**Data for review:**
● ● ● ● ● ● ●

/-- The y-pass computes `c0` slice-wise. [this work] -/
theorem eval1_ty0 (Y0 D : R) (s : Fin 3 → Fin 3 → R) (x : R) :
    eval1 (fun i => c0 Y0 D (s i 0) (s i 1) (s i 2)) x = c0 Y0 D (eval1 (fun i => s i 0) x) (eval1 (fun i => s i 1) x) (eval1 (fun i => s i 2) x) := by
  simp only [eval1, c0]; ring
/-- The y-pass computes `c1` slice-wise. [this work] -/
theorem eval1_ty1 (Y0 Y1 D : R) (s : Fin 3 → Fin 3 → R) (x : R) :
    eval1 (fun i => c1 Y0 Y1 D (s i 0) (s i 1) (s i 2)) x = c1 Y0 Y1 D (eval1 (fun i => s i 0) x) (eval1 (fun i => s i 1) x) (eval1 (fun i => s i 2) x) := by
  simp only [eval1, c1]; ring
/-- The y-pass computes `c2` slice-wise. [this work] -/
theorem eval1_ty2 (Y1 D : R) (s : Fin 3 → Fin 3 → R) (x : R) :
    eval1 (fun i => c2 Y1 D (s i 0) (s i 1) (s i 2)) x = c2 Y1 D (eval1 (fun i => s i 0) x) (eval1 (fun i => s i 1) x) (eval1 (fun i => s i 2) x) := by
  simp only [eval1, c2]; ring

section Ordered

variable {K : Type*} [Field K] [LinearOrder K] [IsStrictOrderedRing K]

/-- Univariate criterion for a slice given by coefficients `s 0, s 1, s 2`. -/
theorem eval1_nonpos (X0 X1 D : K) (s : Fin 3 → K) (x : K) (hD : 0 < D) (h0 : X0 ≤ D * x) (h1 : D * x ≤ X1)
    (hc0 : c0 X0 D (s 0) (s 1) (s 2) ≤ 0) (hc1 : c1 X0 X1 D (s 0) (s 1) (s 2) ≤ 0) (hc2 : c2 X1 D (s 0) (s 1) (s 2) ≤ 0) :
    eval1 s x ≤ 0 := by
  have := quad_nonpos X0 X1 D (s 0) (s 1) (s 2) x hD h0 h1 hc0 hc1 hc2
  simpa only [eval1] using this

/-- Bivariate criterion: the 9 scaled tensor control values (y-pass then x-pass) are `≤ 0`. -/
theorem eval2_nonpos (X0 X1 Y0 Y1 D : K) (s : Fin 3 → Fin 3 → K) (x y : K) (hD : 0 < D)
    (hx0 : X0 ≤ D * x) (hx1 : D * x ≤ X1) (hy0 : Y0 ≤ D * y) (hy1 : D * y ≤ Y1)
    (h : ∀ i j : Fin 3, tx X0 X1 D (ty Y0 Y1 D (fun i' j' (_ : Fin 3) => s i' j')) i j 0 ≤ 0) :
    eval2 s x y ≤ 0 := by
  rw [eval2_eq_eval1]
  apply quad_nonpos Y0 Y1 D _ _ _ y hD hy0 hy1
  · rw [← eval1_ty0 Y0 D s x]
    apply eval1_nonpos X0 X1 D _ x hD hx0 hx1
    · simpa only [tx, ty] using h 0 0
    · simpa only [tx, ty] using h 1 0
    · simpa only [tx, ty] using h 2 0
  · rw [← eval1_ty1 Y0 Y1 D s x]
    apply eval1_nonpos X0 X1 D _ x hD hx0 hx1
    · simpa only [tx, ty] using h 0 1
    · simpa only [tx, ty] using h 1 1
    · simpa only [tx, ty] using h 2 1
  · rw [← eval1_ty2 Y1 D s x]
    apply eval1_nonpos X0 X1 D _ x hD hx0 hx1
    · simpa only [tx, ty] using h 0 2
    · simpa only [tx, ty] using h 1 2
    · simpa only [tx, ty] using h 2 2

/-- **Box criterion.** If the 27 scaled tensor-Bernstein control values of `q` on the box are `≤ 0`, then `q ≤ 0` on the box. -/
theorem eval_nonpos_of_ctrl (X0 X1 Y0 Y1 Z0 Z1 D : K) (q : P2 K) (x y z : K) (hD : 0 < D)
    (hx0 : X0 ≤ D * x) (hx1 : D * x ≤ X1) (hy0 : Y0 ≤ D * y) (hy1 : D * y ≤ Y1) (hz0 : Z0 ≤ D * z) (hz1 : D * z ≤ Z1)
    (h : ∀ i j k : Fin 3, ctrl X0 X1 Y0 Y1 Z0 Z1 D q i j k ≤ 0) : eval q x y z ≤ 0 := by
  rw [eval_eq_eval2]
  apply quad_nonpos Z0 Z1 D _ _ _ z hD hz0 hz1
  · rw [← eval2_tz0 Z0 Z1 D q x y]
    apply eval2_nonpos X0 X1 Y0 Y1 D _ x y hD hx0 hx1 hy0 hy1
    intro i j
    simpa only [ctrl, tx, ty, tz] using h i j 0
  · rw [← eval2_tz1 Z0 Z1 D q x y]
    apply eval2_nonpos X0 X1 Y0 Y1 D _ x y hD hx0 hx1 hy0 hy1
    intro i j
    simpa only [ctrl, tx, ty, tz] using h i j 1
  · rw [← eval2_tz2 Z0 Z1 D q x y]
    apply eval2_nonpos X0 X1 Y0 Y1 D _ x y hD hx0 hx1 hy0 hy1
    intro i j
    simpa only [ctrl, tx, ty, tz] using h i j 2

end Ordered

/-! ## Change of scalars (`ℤ → ℝ`) -/

/-- Apply a ring hom coefficientwise. -/
def map {S : Type*} [CommRing S] (f : R →+* S) (q : P2 R) : P2 S := fun i j k => f (q i j k)

/-- `map` commutes with `add`. [this work] -/
theorem map_add {S : Type*} [CommRing S] (f : R →+* S) (q q' : P2 R) : map f (add q q') = add (map f q) (map f q') := by
  funext i j k; simp [map, add]

/-- `map` commutes with `smul`. [this work] -/
theorem map_smul {S : Type*} [CommRing S] (f : R →+* S) (c : R) (q : P2 R) : map f (smul c q) = smul (f c) (map f q) := by
  funext i j k; simp [map, smul]

/-- `map` of the zero tensor. [this work] -/
theorem map_zero {S : Type*} [CommRing S] (f : R →+* S) : map f (zero : P2 R) = zero := by
  funext i j k; simp [map, zero]

/-- `map` commutes with `shiftX`. [this work] -/
theorem map_shiftX {S : Type*} [CommRing S] (f : R →+* S) (q : P2 R) : map f (shiftX q) = shiftX (map f q) := by
  funext i j k; fin_cases i <;> simp [map, shiftX]
/-- `map` commutes with `shiftY`. [this work] -/
theorem map_shiftY {S : Type*} [CommRing S] (f : R →+* S) (q : P2 R) : map f (shiftY q) = shiftY (map f q) := by
  funext i j k; fin_cases j <;> simp [map, shiftY]
/-- `map` commutes with `shiftZ`. [this work] -/
theorem map_shiftZ {S : Type*} [CommRing S] (f : R →+* S) (q : P2 R) : map f (shiftZ q) = shiftZ (map f q) := by
  funext i j k; fin_cases k <;> simp [map, shiftZ]

/-- A ring hom commutes with `c0`. [this work] -/
theorem map_c0 {S : Type*} [CommRing S] (f : R →+* S) (X0 D a0 a1 a2 : R) :
    f (c0 X0 D a0 a1 a2) = c0 (f X0) (f D) (f a0) (f a1) (f a2) := by
  simp only [c0, _root_.map_add, _root_.map_mul]
/-- A ring hom commutes with `c1`. [this work] -/
theorem map_c1 {S : Type*} [CommRing S] (f : R →+* S) (X0 X1 D a0 a1 a2 : R) :
    f (c1 X0 X1 D a0 a1 a2) = c1 (f X0) (f X1) (f D) (f a0) (f a1) (f a2) := by
  simp only [c1, _root_.map_add, _root_.map_mul, map_ofNat]
/-- A ring hom commutes with `c2`. [this work] -/
theorem map_c2 {S : Type*} [CommRing S] (f : R →+* S) (X1 D a0 a1 a2 : R) :
    f (c2 X1 D a0 a1 a2) = c2 (f X1) (f D) (f a0) (f a1) (f a2) := by
  simp only [c2, _root_.map_add, _root_.map_mul]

● ● ● ● ● ● ●

**About this task:** Lines after the one containing "theorem eval2_nonpos (X0" are left out; every line from the start of the entries through that line is restated word for word.

**Result:**
/-- The y-pass computes `c0` slice-wise. [this work] -/
theorem eval1_ty0 (Y0 D : R) (s : Fin 3 → Fin 3 → R) (x : R) :
    eval1 (fun i => c0 Y0 D (s i 0) (s i 1) (s i 2)) x = c0 Y0 D (eval1 (fun i => s i 0) x) (eval1 (fun i => s i 1) x) (eval1 (fun i => s i 2) x) := by
  simp only [eval1, c0]; ring
/-- The y-pass computes `c1` slice-wise. [this work] -/
theorem eval1_ty1 (Y0 Y1 D : R) (s : Fin 3 → Fin 3 → R) (x : R) :
    eval1 (fun i => c1 Y0 Y1 D (s i 0) (s i 1) (s i 2)) x = c1 Y0 Y1 D (eval1 (fun i => s i 0) x) (eval1 (fun i => s i 1) x) (eval1 (fun i => s i 2) x) := by
  simp only [eval1, c1]; ring
/-- The y-pass computes `c2` slice-wise. [this work] -/
theorem eval1_ty2 (Y1 D : R) (s : Fin 3 → Fin 3 → R) (x : R) :
    eval1 (fun i => c2 Y1 D (s i 0) (s i 1) (s i 2)) x = c2 Y1 D (eval1 (fun i => s i 0) x) (eval1 (fun i => s i 1) x) (eval1 (fun i => s i 2) x) := by
  simp only [eval1, c2]; ring

section Ordered

variable {K : Type*} [Field K] [LinearOrder K] [IsStrictOrderedRing K]

/-- Univariate criterion for a slice given by coefficients `s 0, s 1, s 2`. -/
theorem eval1_nonpos (X0 X1 D : K) (s : Fin 3 → K) (x : K) (hD : 0 < D) (h0 : X0 ≤ D * x) (h1 : D * x ≤ X1)
    (hc0 : c0 X0 D (s 0) (s 1) (s 2) ≤ 0) (hc1 : c1 X0 X1 D (s 0) (s 1) (s 2) ≤ 0) (hc2 : c2 X1 D (s 0) (s 1) (s 2) ≤ 0) :
    eval1 s x ≤ 0 := by
  have := quad_nonpos X0 X1 D (s 0) (s 1) (s 2) x hD h0 h1 hc0 hc1 hc2
  simpa only [eval1] using this

/-- Bivariate criterion: the 9 scaled tensor control values (y-pass then x-pass) are `≤ 0`. -/
theorem eval2_nonpos (X0 X1 Y0 Y1 D : K) (s : Fin 3 → Fin 3 → K) (x y : K) (hD : 0 < D)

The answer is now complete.